** Opening Material provided block **

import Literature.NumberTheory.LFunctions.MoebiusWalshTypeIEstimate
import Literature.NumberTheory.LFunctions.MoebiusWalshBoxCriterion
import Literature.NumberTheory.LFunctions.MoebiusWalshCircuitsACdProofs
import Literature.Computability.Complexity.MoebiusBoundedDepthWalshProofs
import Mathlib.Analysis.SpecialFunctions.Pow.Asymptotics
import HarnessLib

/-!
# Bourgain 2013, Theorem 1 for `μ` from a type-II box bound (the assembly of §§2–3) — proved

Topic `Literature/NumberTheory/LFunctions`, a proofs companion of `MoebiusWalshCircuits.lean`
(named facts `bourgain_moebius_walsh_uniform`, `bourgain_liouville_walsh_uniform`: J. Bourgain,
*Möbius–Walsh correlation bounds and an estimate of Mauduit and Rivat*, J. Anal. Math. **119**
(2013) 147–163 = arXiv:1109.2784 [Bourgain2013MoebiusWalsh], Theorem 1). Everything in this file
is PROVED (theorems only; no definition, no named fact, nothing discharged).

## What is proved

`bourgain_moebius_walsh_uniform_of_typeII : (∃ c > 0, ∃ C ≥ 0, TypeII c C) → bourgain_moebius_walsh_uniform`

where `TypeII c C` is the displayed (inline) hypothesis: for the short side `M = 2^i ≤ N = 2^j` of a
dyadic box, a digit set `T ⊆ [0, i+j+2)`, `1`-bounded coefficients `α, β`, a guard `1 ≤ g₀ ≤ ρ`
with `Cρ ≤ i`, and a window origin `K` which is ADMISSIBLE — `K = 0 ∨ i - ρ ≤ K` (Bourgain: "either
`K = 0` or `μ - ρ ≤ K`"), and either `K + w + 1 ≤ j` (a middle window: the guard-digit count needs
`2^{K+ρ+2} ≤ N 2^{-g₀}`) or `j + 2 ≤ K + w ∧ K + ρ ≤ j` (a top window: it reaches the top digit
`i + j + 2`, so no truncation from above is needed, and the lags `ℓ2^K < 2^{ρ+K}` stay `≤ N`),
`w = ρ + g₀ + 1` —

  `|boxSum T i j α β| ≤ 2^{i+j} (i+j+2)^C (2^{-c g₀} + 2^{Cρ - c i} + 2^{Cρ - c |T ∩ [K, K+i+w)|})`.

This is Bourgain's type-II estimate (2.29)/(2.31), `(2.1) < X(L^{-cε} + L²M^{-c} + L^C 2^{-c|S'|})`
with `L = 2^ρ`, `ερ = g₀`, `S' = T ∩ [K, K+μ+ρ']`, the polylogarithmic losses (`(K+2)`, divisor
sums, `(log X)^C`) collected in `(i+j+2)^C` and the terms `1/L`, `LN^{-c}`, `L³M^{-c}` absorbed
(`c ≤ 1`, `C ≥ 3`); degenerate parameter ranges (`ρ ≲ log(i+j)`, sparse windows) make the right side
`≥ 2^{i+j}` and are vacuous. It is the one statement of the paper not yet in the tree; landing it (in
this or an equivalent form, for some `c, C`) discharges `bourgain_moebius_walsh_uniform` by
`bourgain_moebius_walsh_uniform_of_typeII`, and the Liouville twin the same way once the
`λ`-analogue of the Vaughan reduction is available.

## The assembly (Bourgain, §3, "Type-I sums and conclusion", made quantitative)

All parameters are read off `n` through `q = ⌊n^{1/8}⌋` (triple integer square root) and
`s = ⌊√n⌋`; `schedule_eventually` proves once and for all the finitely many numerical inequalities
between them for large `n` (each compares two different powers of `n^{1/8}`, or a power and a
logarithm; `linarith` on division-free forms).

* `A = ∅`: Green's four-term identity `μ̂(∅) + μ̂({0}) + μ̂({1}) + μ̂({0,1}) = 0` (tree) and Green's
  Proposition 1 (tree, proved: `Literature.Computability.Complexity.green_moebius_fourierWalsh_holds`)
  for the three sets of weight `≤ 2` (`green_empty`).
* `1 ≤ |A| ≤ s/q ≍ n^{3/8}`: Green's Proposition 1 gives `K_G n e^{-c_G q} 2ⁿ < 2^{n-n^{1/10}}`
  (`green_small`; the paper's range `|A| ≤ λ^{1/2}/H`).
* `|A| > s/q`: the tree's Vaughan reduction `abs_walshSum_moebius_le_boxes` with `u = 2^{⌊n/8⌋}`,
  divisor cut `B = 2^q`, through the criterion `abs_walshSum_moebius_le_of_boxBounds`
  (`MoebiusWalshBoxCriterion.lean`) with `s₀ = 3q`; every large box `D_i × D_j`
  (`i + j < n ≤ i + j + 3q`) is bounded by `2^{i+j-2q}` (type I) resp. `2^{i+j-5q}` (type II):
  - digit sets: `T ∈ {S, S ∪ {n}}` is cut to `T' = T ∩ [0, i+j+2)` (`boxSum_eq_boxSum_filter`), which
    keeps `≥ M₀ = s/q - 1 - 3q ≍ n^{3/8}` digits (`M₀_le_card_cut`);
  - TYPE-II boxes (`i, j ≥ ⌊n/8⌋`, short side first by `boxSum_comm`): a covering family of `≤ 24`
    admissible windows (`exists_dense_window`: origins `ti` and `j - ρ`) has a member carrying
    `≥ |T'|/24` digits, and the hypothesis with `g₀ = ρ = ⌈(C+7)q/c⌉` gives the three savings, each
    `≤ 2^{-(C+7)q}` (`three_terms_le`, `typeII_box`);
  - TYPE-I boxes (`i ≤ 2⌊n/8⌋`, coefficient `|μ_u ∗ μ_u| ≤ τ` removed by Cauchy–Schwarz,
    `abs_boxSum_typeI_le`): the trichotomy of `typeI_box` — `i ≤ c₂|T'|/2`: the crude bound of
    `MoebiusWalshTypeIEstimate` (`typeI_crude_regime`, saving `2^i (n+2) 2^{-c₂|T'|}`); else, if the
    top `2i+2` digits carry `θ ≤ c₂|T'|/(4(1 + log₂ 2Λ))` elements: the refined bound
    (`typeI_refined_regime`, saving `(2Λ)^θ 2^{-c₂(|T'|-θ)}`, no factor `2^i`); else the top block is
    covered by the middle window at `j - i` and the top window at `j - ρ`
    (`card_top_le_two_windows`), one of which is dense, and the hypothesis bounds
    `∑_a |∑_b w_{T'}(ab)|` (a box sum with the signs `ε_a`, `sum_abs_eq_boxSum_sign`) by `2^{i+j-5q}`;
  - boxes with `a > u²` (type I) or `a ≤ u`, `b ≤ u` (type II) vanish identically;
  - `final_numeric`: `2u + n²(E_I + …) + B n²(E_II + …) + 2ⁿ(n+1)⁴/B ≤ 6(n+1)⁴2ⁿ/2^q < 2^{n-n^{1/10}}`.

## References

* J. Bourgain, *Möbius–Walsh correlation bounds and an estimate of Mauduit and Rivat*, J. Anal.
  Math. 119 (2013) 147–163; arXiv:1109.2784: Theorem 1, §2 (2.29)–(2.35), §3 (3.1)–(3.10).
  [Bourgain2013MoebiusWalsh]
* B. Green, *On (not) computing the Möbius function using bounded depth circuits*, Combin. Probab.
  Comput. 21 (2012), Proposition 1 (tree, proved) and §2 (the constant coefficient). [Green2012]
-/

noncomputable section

** Closing Material provided block **
** Opening Material provided block **

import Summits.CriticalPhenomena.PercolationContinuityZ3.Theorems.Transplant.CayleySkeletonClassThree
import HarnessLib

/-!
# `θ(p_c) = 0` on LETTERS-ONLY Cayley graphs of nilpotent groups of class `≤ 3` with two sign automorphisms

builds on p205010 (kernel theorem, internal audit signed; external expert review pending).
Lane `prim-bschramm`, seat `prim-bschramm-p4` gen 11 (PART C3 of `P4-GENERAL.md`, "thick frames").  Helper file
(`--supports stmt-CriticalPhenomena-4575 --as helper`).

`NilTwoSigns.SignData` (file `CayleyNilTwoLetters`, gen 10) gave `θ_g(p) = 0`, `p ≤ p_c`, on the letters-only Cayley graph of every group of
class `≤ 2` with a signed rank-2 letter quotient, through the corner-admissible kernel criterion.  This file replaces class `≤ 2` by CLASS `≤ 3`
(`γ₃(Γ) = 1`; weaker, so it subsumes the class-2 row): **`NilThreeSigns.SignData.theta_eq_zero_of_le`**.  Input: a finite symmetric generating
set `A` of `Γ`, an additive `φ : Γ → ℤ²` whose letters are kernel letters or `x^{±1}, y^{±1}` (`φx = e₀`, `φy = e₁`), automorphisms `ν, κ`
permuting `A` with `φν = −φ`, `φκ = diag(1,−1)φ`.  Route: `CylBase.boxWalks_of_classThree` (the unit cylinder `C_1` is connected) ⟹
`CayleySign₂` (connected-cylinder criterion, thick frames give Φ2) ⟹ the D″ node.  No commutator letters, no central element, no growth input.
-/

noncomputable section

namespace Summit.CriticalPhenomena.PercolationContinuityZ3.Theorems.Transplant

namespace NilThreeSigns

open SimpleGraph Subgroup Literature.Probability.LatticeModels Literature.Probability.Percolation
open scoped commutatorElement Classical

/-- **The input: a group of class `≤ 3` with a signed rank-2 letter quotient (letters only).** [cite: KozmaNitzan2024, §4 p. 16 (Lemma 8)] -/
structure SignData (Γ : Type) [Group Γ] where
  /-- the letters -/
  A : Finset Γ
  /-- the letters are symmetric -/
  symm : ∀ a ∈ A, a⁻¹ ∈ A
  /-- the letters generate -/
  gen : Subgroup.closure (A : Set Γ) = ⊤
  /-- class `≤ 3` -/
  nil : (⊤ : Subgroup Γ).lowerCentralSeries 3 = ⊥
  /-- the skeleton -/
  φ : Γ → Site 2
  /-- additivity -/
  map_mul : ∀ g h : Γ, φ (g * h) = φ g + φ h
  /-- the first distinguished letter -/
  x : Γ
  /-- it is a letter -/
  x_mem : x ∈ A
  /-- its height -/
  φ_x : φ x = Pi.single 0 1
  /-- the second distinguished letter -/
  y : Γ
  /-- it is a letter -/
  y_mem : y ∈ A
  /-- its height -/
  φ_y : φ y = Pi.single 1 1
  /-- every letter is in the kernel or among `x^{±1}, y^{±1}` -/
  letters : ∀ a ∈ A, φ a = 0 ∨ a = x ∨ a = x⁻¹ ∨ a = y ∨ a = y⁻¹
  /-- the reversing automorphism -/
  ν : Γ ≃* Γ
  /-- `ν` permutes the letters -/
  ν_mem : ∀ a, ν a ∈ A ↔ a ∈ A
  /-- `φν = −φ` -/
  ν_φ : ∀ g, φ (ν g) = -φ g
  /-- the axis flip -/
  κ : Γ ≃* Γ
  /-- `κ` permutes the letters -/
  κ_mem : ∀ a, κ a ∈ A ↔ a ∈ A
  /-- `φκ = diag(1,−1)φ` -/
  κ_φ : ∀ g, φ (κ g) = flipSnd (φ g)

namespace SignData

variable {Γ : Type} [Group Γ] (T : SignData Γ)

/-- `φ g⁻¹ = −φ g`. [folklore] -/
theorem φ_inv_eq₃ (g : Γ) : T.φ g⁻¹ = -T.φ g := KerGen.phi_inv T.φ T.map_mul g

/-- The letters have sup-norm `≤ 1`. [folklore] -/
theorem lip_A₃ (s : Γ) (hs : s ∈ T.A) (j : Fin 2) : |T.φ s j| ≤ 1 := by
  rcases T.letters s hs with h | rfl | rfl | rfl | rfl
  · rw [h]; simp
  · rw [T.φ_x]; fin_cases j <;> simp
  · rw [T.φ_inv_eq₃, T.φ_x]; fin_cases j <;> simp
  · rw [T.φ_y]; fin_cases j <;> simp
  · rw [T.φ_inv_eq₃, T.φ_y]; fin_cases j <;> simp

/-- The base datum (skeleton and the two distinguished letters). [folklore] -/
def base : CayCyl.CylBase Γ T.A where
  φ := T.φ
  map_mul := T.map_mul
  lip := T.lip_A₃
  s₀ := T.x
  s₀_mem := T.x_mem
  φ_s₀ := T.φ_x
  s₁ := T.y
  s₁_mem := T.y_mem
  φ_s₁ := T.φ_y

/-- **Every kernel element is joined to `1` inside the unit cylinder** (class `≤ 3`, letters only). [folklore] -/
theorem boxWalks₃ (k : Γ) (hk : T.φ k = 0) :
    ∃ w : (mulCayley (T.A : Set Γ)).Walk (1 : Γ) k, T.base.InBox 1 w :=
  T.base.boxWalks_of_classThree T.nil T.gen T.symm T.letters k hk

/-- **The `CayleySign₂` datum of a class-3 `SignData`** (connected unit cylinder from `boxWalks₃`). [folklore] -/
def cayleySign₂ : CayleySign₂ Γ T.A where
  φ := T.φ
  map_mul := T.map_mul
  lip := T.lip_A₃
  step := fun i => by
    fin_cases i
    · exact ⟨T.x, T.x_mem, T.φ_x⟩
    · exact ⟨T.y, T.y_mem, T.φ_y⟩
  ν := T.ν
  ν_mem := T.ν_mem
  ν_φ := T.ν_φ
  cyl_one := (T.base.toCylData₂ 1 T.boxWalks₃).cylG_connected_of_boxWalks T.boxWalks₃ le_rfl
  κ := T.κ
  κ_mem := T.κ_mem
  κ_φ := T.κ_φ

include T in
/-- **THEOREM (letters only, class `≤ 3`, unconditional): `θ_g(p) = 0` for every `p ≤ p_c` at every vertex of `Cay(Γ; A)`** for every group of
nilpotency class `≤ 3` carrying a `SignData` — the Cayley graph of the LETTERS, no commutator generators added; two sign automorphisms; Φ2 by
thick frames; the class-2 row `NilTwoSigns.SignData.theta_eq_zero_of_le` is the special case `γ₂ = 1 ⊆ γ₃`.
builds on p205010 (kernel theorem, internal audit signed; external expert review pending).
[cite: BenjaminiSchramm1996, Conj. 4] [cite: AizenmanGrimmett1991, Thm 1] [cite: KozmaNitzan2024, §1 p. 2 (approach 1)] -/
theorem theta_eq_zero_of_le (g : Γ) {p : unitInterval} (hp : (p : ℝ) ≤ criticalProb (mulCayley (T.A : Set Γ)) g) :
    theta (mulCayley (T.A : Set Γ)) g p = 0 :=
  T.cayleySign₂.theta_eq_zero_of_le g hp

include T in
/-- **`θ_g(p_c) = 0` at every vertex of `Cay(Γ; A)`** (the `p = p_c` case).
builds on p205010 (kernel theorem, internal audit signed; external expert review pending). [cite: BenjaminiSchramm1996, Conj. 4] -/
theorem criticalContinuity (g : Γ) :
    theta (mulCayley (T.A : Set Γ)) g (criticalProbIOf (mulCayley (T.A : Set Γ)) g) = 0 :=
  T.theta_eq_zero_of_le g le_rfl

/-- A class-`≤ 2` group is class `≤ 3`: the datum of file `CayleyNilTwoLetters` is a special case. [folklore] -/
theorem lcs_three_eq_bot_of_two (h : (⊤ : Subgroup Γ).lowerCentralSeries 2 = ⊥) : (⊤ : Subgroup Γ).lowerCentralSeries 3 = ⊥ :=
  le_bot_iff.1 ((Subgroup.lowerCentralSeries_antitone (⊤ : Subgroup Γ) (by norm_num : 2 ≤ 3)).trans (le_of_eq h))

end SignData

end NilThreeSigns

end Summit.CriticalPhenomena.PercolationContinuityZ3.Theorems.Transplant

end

** Closing Material provided block **

What you have to do: Among the lines above, find those containing the word "namespace" and copy each.

Reply to the exercise:
namespace Summit.CriticalPhenomena.PercolationContinuityZ3.Theorems.Transplant
namespace NilThreeSigns
namespace SignData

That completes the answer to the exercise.